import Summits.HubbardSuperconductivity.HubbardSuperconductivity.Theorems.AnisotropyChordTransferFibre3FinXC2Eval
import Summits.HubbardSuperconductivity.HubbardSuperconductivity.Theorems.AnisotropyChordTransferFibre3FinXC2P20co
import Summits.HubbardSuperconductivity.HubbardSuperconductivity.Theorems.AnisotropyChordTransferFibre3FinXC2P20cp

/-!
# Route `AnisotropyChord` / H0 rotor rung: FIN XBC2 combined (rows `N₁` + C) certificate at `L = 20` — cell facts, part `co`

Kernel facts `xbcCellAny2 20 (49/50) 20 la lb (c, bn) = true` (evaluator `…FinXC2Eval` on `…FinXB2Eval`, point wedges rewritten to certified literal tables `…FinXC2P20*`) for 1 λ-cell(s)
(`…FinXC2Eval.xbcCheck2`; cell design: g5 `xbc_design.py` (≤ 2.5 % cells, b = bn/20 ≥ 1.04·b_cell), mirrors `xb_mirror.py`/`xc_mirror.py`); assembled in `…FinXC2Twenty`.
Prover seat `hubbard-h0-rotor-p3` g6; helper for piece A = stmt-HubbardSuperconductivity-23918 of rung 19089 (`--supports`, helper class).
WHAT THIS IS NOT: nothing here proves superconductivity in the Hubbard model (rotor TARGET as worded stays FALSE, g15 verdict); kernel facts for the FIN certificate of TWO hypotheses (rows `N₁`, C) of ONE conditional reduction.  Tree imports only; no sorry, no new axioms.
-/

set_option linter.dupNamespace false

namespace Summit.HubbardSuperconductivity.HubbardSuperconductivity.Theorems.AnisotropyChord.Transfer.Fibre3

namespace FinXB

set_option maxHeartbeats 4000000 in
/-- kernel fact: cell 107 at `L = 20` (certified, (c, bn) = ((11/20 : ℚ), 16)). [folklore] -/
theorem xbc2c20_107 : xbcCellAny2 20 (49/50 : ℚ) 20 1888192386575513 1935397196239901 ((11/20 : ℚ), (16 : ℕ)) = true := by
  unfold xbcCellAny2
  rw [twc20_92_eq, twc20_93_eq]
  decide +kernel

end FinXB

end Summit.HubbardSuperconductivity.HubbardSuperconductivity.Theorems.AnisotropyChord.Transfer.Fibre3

◆ Task description: All of the data above should be reproduced verbatim.

◆ Output:
import Summits.HubbardSuperconductivity.HubbardSuperconductivity.Theorems.AnisotropyChordTransferFibre3FinXC2Eval
import Summits.HubbardSuperconductivity.HubbardSuperconductivity.Theorems.AnisotropyChordTransferFibre3FinXC2P20co
import Summits.HubbardSuperconductivity.HubbardSuperconductivity.Theorems.AnisotropyChordTransferFibre3FinXC2P20cp

/-!
# Route `AnisotropyChord` / H0 rotor rung: FIN XBC2 combined (rows `N₁` + C) certificate at `L = 20` — cell facts, part `co`

Kernel facts `xbcCellAny2 20 (49/50) 20 la lb (c, bn) = true` (evaluator `…FinXC2Eval` on `…FinXB2Eval`, point wedges rewritten to certified literal tables `…FinXC2P20*`) for 1 λ-cell(s)
(`…FinXC2Eval.xbcCheck2`; cell design: g5 `xbc_design.py` (≤ 2.5 % cells, b = bn/20 ≥ 1.04·b_cell), mirrors `xb_mirror.py`/`xc_mirror.py`); assembled in `…FinXC2Twenty`.
Prover seat `hubbard-h0-rotor-p3` g6; helper for piece A = stmt-HubbardSuperconductivity-23918 of rung 19089 (`--supports`, helper class).
WHAT THIS IS NOT: nothing here proves superconductivity in the Hubbard model (rotor TARGET as worded stays FALSE, g15 verdict); kernel facts for the FIN certificate of TWO hypotheses (rows `N₁`, C) of ONE conditional reduction.  Tree imports only; no sorry, no new axioms.
-/

set_option linter.dupNamespace false

namespace Summit.HubbardSuperconductivity.HubbardSuperconductivity.Theorems.AnisotropyChord.Transfer.Fibre3

namespace FinXB

set_option maxHeartbeats 4000000 in
/-- kernel fact: cell 107 at `L = 20` (certified, (c, bn) = ((11/20 : ℚ), 16)). [folklore] -/
theorem xbc2c20_107 : xbcCellAny2 20 (49/50 : ℚ) 20 1888192386575513 1935397196239901 ((11/20 : ℚ), (16 : ℕ)) = true := by
  unfold xbcCellAny2
  rw [twc20_92_eq, twc20_93_eq]
  decide +kernel

end FinXB

end Summit.HubbardSuperconductivity.HubbardSuperconductivity.Theorems.AnisotropyChord.Transfer.Fibre3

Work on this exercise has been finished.